Der Winterslam des Mühlacker Tagblatt hat bei der dritten Neuauflage seinem Namen alle Ehre gemacht. Dick eingemummelt und ausgestattet mit warmen Getränken drängten sich die Gäste am Rand der Leseinsel in den Enzgärten. Nur die Ohren mussten, um aufmerksam lauschen zu können, frei bleiben.

Wahrer Winterslam wird „Einfach so“ zur coolen Sache

Sieger unter sich: Beim dritten Winterslam auf dem Gartenschaugelände treffen sich die erfolgreichen Teilnehmer des Jahres zum großen Finale bei frostigen Temperaturen. Von links: Artem Zolotarov aus Mainz, Ansgar Hufnagel und Cäcilia Bosch alias „Einfach so“ aus Freiburg, Adina Wilcke aus Wien (vorne), Jana Schick aus Mühlacker/Köln und Markus Riks aus Erlangen.

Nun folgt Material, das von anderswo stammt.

import Summits.KontsevichZagierPeriods.KontsevichZagierPeriods.Theses.HermiteRigidity
import Summits.KontsevichZagierPeriods.KontsevichZagierPeriods.Theorems.HermiteRigidityReductionRigidityLineReduction
import Summits.KontsevichZagierPeriods.KontsevichZagierPeriods.Theorems.HurwitzMicroSectorsNormalFormPrincipleBoxSplitCertK8
import Literature.NumberTheory.Transcendental.KZKernelConjectureForms

/-!
# STUB-PLAN companion (stub critic) — `stub_islandComplement` of crux `ReductionRigidity`
# (stmt-KontsevichZagierPeriods-3407; item form stmt-15935 `IslandComplement`)

Elaboration check of the MERGED helper-lemma list of `STUB-PLAN-stub_islandComplement.md`.
`§0` is kernel-checked status (no sorry). `§G1` = the multi-level weight-one island: the main
theorem `multiLevelLineKernel_of` is PROVED here from ONE sorried presentation helper
(`helper_G1_presentation`) and the LANDED `box_split_mem_relations` (HurwitzMicroSectors,
NormalFormPrinciple line) — this replaces k2's A1+A2+A3 and k3's H1+H2. `§G2` = weight-two
level-changing moves (statements only). `§B` = the named-fact vending shape (k1 Plan B).
-/

noncomputable section

open MeasureTheory Set
open scoped Polynomial

namespace Summit.KontsevichZagierPeriods.HermiteRigidity.ReductionRigidity.IslandComplementPlan

open Literature.NumberTheory.Transcendental
open Literature.NumberTheory.Transcendental.KZ
open Summit.KontsevichZagierPeriods.KontsevichZagierPeriods.Theses.HermiteRigidity
  (IslandComplement PadeBoxIslands ReductionRigidity)
open Summit.KontsevichZagierPeriods.HurwitzMicroSectors.NormalFormPrinciple.PiBox.Dlog

/-! ## §0 Status (kernel-checked, no sorry): the stub IS the summit, certified in the tree -/

/-- The skeleton's stub type, written with `KZ.cube n`, is the route item verbatim. -/
example : IslandComplement ↔
    ((∀ (N : ℕ), 2 ≤ N →
      ∀ c ∈ AddSubgroup.closure
        ({c | ∃ (r : IntegralRep 1) (a m : ℕ), r.domain = cube 1 ∧
            EqOn r.integrand (fun p => p 0 ^ a / ((N : ℝ) - p 0) ^ m) (cube 1) ∧ c = KZ.of r} ∪
         {c | ∃ (r : IntegralRep 0) (q : ℚ), r.domain = cube 0 ∧
            EqOn r.integrand (fun _ => (q : ℝ)) (cube 0) ∧ c = KZ.of r}),
        KZ.eval c = 0 → c ∈ KZ.relations) →
    (∀ (N : ℕ), 2 ≤ N →
      (∀ a b c : ℚ, (a : ℝ) + b * (∫ p in cube 1, 1 / ((N : ℝ) - p 0)) +
          c * (∫ p in cube 2, 1 / ((N : ℝ) - p 0 * p 1)) = 0 → a = 0 ∧ b = 0 ∧ c = 0) →
      ∀ c ∈ AddSubgroup.closure
        ({c | ∃ (r : IntegralRep 2) (a b m : ℕ), r.domain = cube 2 ∧
            EqOn r.integrand (fun p => p 0 ^ a * p 1 ^ b / ((N : ℝ) - p 0 * p 1) ^ m) (cube 2) ∧
            c = KZ.of r} ∪
         {c | ∃ (r : IntegralRep 1) (a m : ℕ), r.domain = cube 1 ∧
            EqOn r.integrand (fun p => p 0 ^ a / ((N : ℝ) - p 0) ^ m) (cube 1) ∧ c = KZ.of r} ∪
         {c | ∃ (r : IntegralRep 0) (q : ℚ), r.domain = cube 0 ∧
            EqOn r.integrand (fun _ => (q : ℝ)) (cube 0) ∧ c = KZ.of r}),
        KZ.eval c = 0 → c ∈ KZ.relations) →
    ∀ c : FormalRep, KZ.eval c = 0 → c ∈ KZ.relations) := Iff.rfl

/-- Status, re-derived without importing the (farm-unbuilt) Strength file: the stub is
`PadeBoxIslands → KZKernelConjecture` by currying; `PadeBoxIslands` is PROVED
(`padeBoxIslands_proof`, Theorems/HermiteRigidityPadeBoxIslands.lean) and
`kzKernelConjecture_iff_isRational : KZKernelConjecture ↔ <summit body>`; the landed
Theorems/HermiteRigidityIslandComplementStrength.lean (p117997) packages exactly
`islandComplement_iff_kontsevichZagierPeriods` / `islandComplement_iff_kernelForm`. -/
theorem islandComplement_iff_imp_kernel :
    IslandComplement ↔ (PadeBoxIslands → KZKernelConjecture) :=
  ⟨fun h hI => h hI.1 hI.2, fun h h₁ h₂ => h ⟨h₁, h₂⟩⟩

/-- … and the kernel form is the summit (tree theorem). -/
example : KZKernelConjecture ↔ _root_.KontsevichZagierPeriods := kzKernelConjecture_iff_isRational

/-- The only arrow INTO the stub: a proof of the kernel form / the summit / `VolumeForm` (3814). -/
example (h : _root_.KontsevichZagierPeriods) : IslandComplement :=
  fun _ _ => kzKernelConjecture_iff_isRational.mpr h

/-! ## §G1 The multi-level weight-one island (UNCONDITIONAL; replaces k2 A1–A3, k3 H1–H2)

Generators: `[□¹, x^a/(N−x)^m]` for ALL integer levels `N ≥ 2` at once, and the rational constants.
Normal form: ONE slab representation `[(0,1), p/q]` with `q = ∏ᵢ (Nᵢ − X)^{mᵢ}` — `ℚ`-split,
non-vanishing on `[0,1]` — so the landed `box_split_mem_relations` (BoxVanishing, dim 1, `ℚ`-split
denominators; Hermite–Lindemann + unique factorisation, no Baker) finishes. -/

/-- The generator set of the multi-level line sector (all levels `N ≥ 2`) with constants. -/
def lineGensAll : Set FormalRep :=
  {c : FormalRep | ∃ (N : ℕ) (r : IntegralRep 1) (a m : ℕ), 2 ≤ N ∧ r.domain = cube 1 ∧
      EqOn r.integrand (fun p => p 0 ^ a / ((N : ℝ) - p 0) ^ m) (cube 1) ∧ c = KZ.of r} ∪
   {c | ∃ (r : IntegralRep 0) (q : ℚ), r.domain = cube 0 ∧
      EqOn r.integrand (fun _ => (q : ℝ)) (cube 0) ∧ c = KZ.of r}

/-- "`c` is presented by the slab representation of `p/q`": `q ≠ 0` splits over `ℚ`, does not vanish
on `[0,1]`, and `c ≡ [(0,1), p/q]` modulo `KZ.relations`. -/
def SlabPresented (c : FormalRep) : Prop :=
  ∃ (p q : ℚ[X]) (N : IntegralRep 1), q ≠ 0 ∧ q.Splits ∧
    (∀ t ∈ Set.Icc (0:ℝ) 1, (Polynomial.aeval t q : ℝ) ≠ 0) ∧
    N.domain = {x | x 0 ∈ Set.Ioo (0:ℝ) 1} ∧
    EqOn N.integrand (fun x => (Polynomial.aeval (x 0) p : ℝ) / Polynomial.aeval (x 0) q) N.domain ∧
    c - of N ∈ relations

/-- **helper G1a (existence of slab representations)**: `[(0,1), p/q]` exists whenever `q ≠ 0` on
`[0,1]` (semialgebraic: `isSemialgebraicFunOn_polynomial_div`; integrable: continuous on the compact
closure). Size S. -/
theorem helper_G1a_exists_slab (p q : ℚ[X]) (hq01 : ∀ t ∈ Set.Icc (0:ℝ) 1, (Polynomial.aeval t q : ℝ) ≠ 0) :
    ∃ N : IntegralRep 1, N.domain = {x | x 0 ∈ Set.Ioo (0:ℝ) 1} ∧
      N.integrand = fun x => (Polynomial.aeval (x 0) p : ℝ) / Polynomial.aeval (x 0) q := by
  sorry

/-- **helper G1b (generators are slab-presented)**: a line generator `[□¹, x^a/(N−x)^m]` is
`≡ [(0,1), X^a/((C N − X)^m)]` (null boundary `of_sub_of_restrict_mem_relations` +
`of_sub_of_mem_relations_of_eqOn`), and a constant `[pt, q]` is `≡ [(0,1), (C q)/1]`
(`slab_sub_pt_mem_relations` with primitive `q·X`, read backwards). Size S. -/
theorem helper_G1b_gen_presented : ∀ c ∈ lineGensAll, SlabPresented c := by
  sorry

/-- **helper G1c (presentations add and negate)**: rule 1b on the common domain `(0,1)`:
`[(0,1), p₁/q₁] + [(0,1), p₂/q₂] ≡ [(0,1), (p₁q₂ + p₂q₁)/(q₁q₂)]` (`integrandAddRel`), and
`−[(0,1), p/q] ≡ [(0,1), (−p)/q]`; products/negatives of split non-vanishing `q`'s are split and
non-vanishing (`Polynomial.Splits.mul`). Size S–M. -/
theorem helper_G1c_presented_closed :
    SlabPresented 0 ∧ (∀ x y, SlabPresented x → SlabPresented y → SlabPresented (x + y)) ∧
      (∀ x, SlabPresented x → SlabPresented (-x)) := by
  sorry

/-- **helper G1 = G1b + G1c by closure induction** (the only statement the prover must supply to
the assembly below; G1a is consumed inside G1b/G1c). -/
theorem helper_G1_presentation
    (hgen : ∀ c ∈ lineGensAll, SlabPresented c)
    (hcl : SlabPresented 0 ∧ (∀ x y, SlabPresented x → SlabPresented y → SlabPresented (x + y)) ∧
      (∀ x, SlabPresented x → SlabPresented (-x))) :
    ∀ c ∈ AddSubgroup.closure lineGensAll, SlabPresented c := by
  intro c hc
  induction hc using AddSubgroup.closure_induction with
  | mem x hx => exact hgen x hx
  | zero => exact hcl.1
  | add x y _ _ hx hy => exact hcl.2.1 x y hx hy
  | neg x _ hx => exact hcl.2.2 x hx

/-- **G1 ASSEMBLED (kernel-checked): Conjecture 1 in kernel form on the MULTI-LEVEL weight-one box
sector**, from the presentation helper and the LANDED `box_split_mem_relations`. Strictly enlarges
hypothesis (i) of the stub (which is level by level): e.g. the cross-level kernel element
`[□¹,1/(9−x)] − 2[□¹,1/(3−x)] + [□¹,1/(2−x)]` (`9/8 = (3/2)²/2`) is covered. [cite: KontsevichZagier2001, §1.2] -/
theorem multiLevelLineKernel_of
    (hpres : ∀ c ∈ AddSubgroup.closure lineGensAll, SlabPresented c) :
    ∀ c ∈ AddSubgroup.closure lineGensAll, KZ.eval c = 0 → c ∈ KZ.relations := by
  intro c hc h0
  obtain ⟨p, q, N, hq, hsplit, hq01, hNd, hNi, hcN⟩ := hpres c hc
  have hsound : KZ.eval (c - of N) = 0 :=
    (AddMonoidHom.mem_ker).1 (relations_le_ker_eval_holds hcN)
  have hval : N.value = 0 := by
    rw [map_sub, eval_of, h0, zero_sub, neg_eq_zero] at hsound
    exact hsound
  have hN : of N ∈ relations :=
    BoxSplitCertificate.box_split_mem_relations p q hq hsplit hq01 N hNd hNi hval
  have : c = (c - of N) + of N := by abel
  rw [this]
  exact relations.add_mem hcN hN

/-! ## §G2 Weight two: the level-changing moves (statements; each ONE prover cycle, cubical API) -/

/-- **H0 `reflectAt`** (k3): the reflection `xᵢ ↦ 1 − xᵢ` of the closed cube is one
`mem_cubicalCovGens` instance (`|det| = 1`). Size S. [cite: KontsevichZagier2001, §1.2 rule (2)] -/
theorem helper_H0_reflectAt {n : ℕ} (i : Fin n) (r r' : IntegralRep n)
    (hr : r.IsTameCube) (hr' : r'.IsTameCube)
    (h : ∀ x ∈ cube n, r.integrand x = r'.integrand (Function.update x i (1 - x i))) :
    of r - of r' ∈ relations := by
  sorry

/-- **C1 = H3 `boxDuplication`** (k2 = k3): `[□², 1/(M²−xy)] − [□², 2/(M−xy)] + [□², 2/(M+xy)] ∈
relations` (`Li₂(1/M²) = 2Li₂(1/M) + 2Li₂(−1/M)`): the squaring self-map `Φ(x,y) = (x²,y²)` of the
closed cube (`mem_cubicalCovGens`, `|det Φ'| = 4xy`, tame representatives via
`of_sub_of_mem_relations_of_eqOn`) then rule 1b with `4xy/(M²−x²y²) = 2/(M−xy) − 2/(M+xy)`.
Size S–M. [cite: KontsevichZagier2001, §1.2 rules (1), (2)] -/
theorem helper_C1_boxDuplication {M : ℕ} (hM : 2 ≤ M) (r s t : IntegralRep 2)
    (hr : r.domain = cube 2) (hri : EqOn r.integrand (fun p => 1 / ((M : ℝ) ^ 2 - p 0 * p 1)) (cube 2))
    (hs : s.domain = cube 2) (hsi : EqOn s.integrand (fun p => 2 / ((M : ℝ) - p 0 * p 1)) (cube 2))
    (ht : t.domain = cube 2) (hti : EqOn t.integrand (fun p => 2 / ((M : ℝ) + p 0 * p 1)) (cube 2)) :
    KZ.of r - KZ.of s + KZ.of t ∈ KZ.relations := by
  sorry

/-- **H4 `boxLanden`** (k3): `[□², 2/(N−xy)] − [□², 2/((N−1)+xy)] + [□², 1/((N−x)(N−y))] ∈ relations`
(`2Li₂(1/N) + 2Li₂(−1/(N−1)) + log²((N−1)/N) = 0`): one dimension-raising cubical Stokes move in
`z = t/N` with the rational regular certificate `E₁ = z/(1−xyz)`, `E₂ = −z/((1−z)+xyz)`,
`E₃ = ½z²/((1−xz)(1−yz))` (faces `x = 0` vanish, faces `x = 1` cancel after one reflection H0),
identities exact-checked by k3 (`certificate_checks_H4_H5.py`, evidence #44 on stmt-3407). Size M.
[cite: KontsevichZagier2001, §1.2 rule (3)] -/
theorem helper_H4_boxLanden {N : ℕ} (hN : 2 ≤ N) (r r' rP : IntegralRep 2)
    (hr : r.domain = cube 2) (hri : EqOn r.integrand (fun p => 2 / ((N : ℝ) - p 0 * p 1)) (cube 2))
    (hr' : r'.domain = cube 2)
    (hr'i : EqOn r'.integrand (fun p => 2 / (((N : ℝ) - 1) + p 0 * p 1)) (cube 2))
    (hrP : rP.domain = cube 2)
    (hrPi : EqOn rP.integrand (fun p => 1 / (((N : ℝ) - p 0) * ((N : ℝ) - p 1))) (cube 2)) :
    KZ.of r - KZ.of r' + KZ.of rP ∈ KZ.relations := by
  sorry

/-! ## §B Named-fact vending (k1 Plan B): the (2,1/N) islands become unconditional for `N ≥ N₀` -/

/-- Shape of the named fact to vend in `Literature/NumberTheory/Transcendental/` (planner files the
cite item; the range `N₀` MUST be copied from the opened source: Miladi 2001 ⇒ `N₀ = 11`
[quoted in arXiv:2010.09167, p. 3]; Viola–Zudilin 2018 (Crelle 736) possibly lower; Hata 1990 ⇒ 12). -/
def DilogBoxRigidity (N₀ : ℕ) : Prop :=
  ∀ N : ℕ, N₀ ≤ N → ∀ a b c : ℚ,
    (a : ℝ) + b * (∫ p in cube 1, 1 / ((N : ℝ) - p 0)) +
        c * (∫ p in cube 2, 1 / ((N : ℝ) - p 0 * p 1)) = 0 → a = 0 ∧ b = 0 ∧ c = 0

/-- **B3 (proved)**: with the fact as hypothesis, the weight-two island at level `N ≥ max N₀ 2` is an
unconditional kernel-form theorem (pure modus ponens; `hI := padeBoxIslands_proof`, landed). -/
theorem boxIslandTwo_of_fact {N₀ : ℕ} (hR : DilogBoxRigidity N₀) (hI : PadeBoxIslands)
    (N : ℕ) (hN₀ : N₀ ≤ N) (hN : 2 ≤ N) :
    ∀ c ∈ AddSubgroup.closure
        ({c | ∃ (r : IntegralRep 2) (a b m : ℕ), r.domain = cube 2 ∧
            EqOn r.integrand (fun p => p 0 ^ a * p 1 ^ b / ((N : ℝ) - p 0 * p 1) ^ m) (cube 2) ∧
            c = KZ.of r} ∪
         {c | ∃ (r : IntegralRep 1) (a m : ℕ), r.domain = cube 1 ∧
            EqOn r.integrand (fun p => p 0 ^ a / ((N : ℝ) - p 0) ^ m) (cube 1) ∧ c = KZ.of r} ∪
         {c | ∃ (r : IntegralRep 0) (q : ℚ), r.domain = cube 0 ∧
            EqOn r.integrand (fun _ => (q : ℝ)) (cube 0) ∧ c = KZ.of r}),
        KZ.eval c = 0 → c ∈ KZ.relations :=
  hI.2 N hN (hR N hN₀)

end Summit.KontsevichZagierPeriods.HermiteRigidity.ReductionRigidity.IslandComplementPlan

end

Mühlacker. Wer es poetisch mag – und das kann bei einem Dichter-Wettstreit zumindest nicht schaden –, konnte sich erwärmen lassen von den Worten und Pointen, die mit den weißen Flocken durch die Dezember-Nacht wirbelten. Nach einem stürmischen Zwischenspiel kurz nach Mittag, als die Veranstaltung schon gefährdet schien, gab es zwar rote Nasen und klamme Hände, die beim Applaus frisch durchblutet wurden, aber dafür keinen lästigen Regen mehr. Die Verantwortung für die Bedingungen übernahm Redakteurin und Moderatorin Ramona Deeg. Sie habe sich für den Winterslam unbedingt Schnee gewünscht, verriet sie, und siehe da ...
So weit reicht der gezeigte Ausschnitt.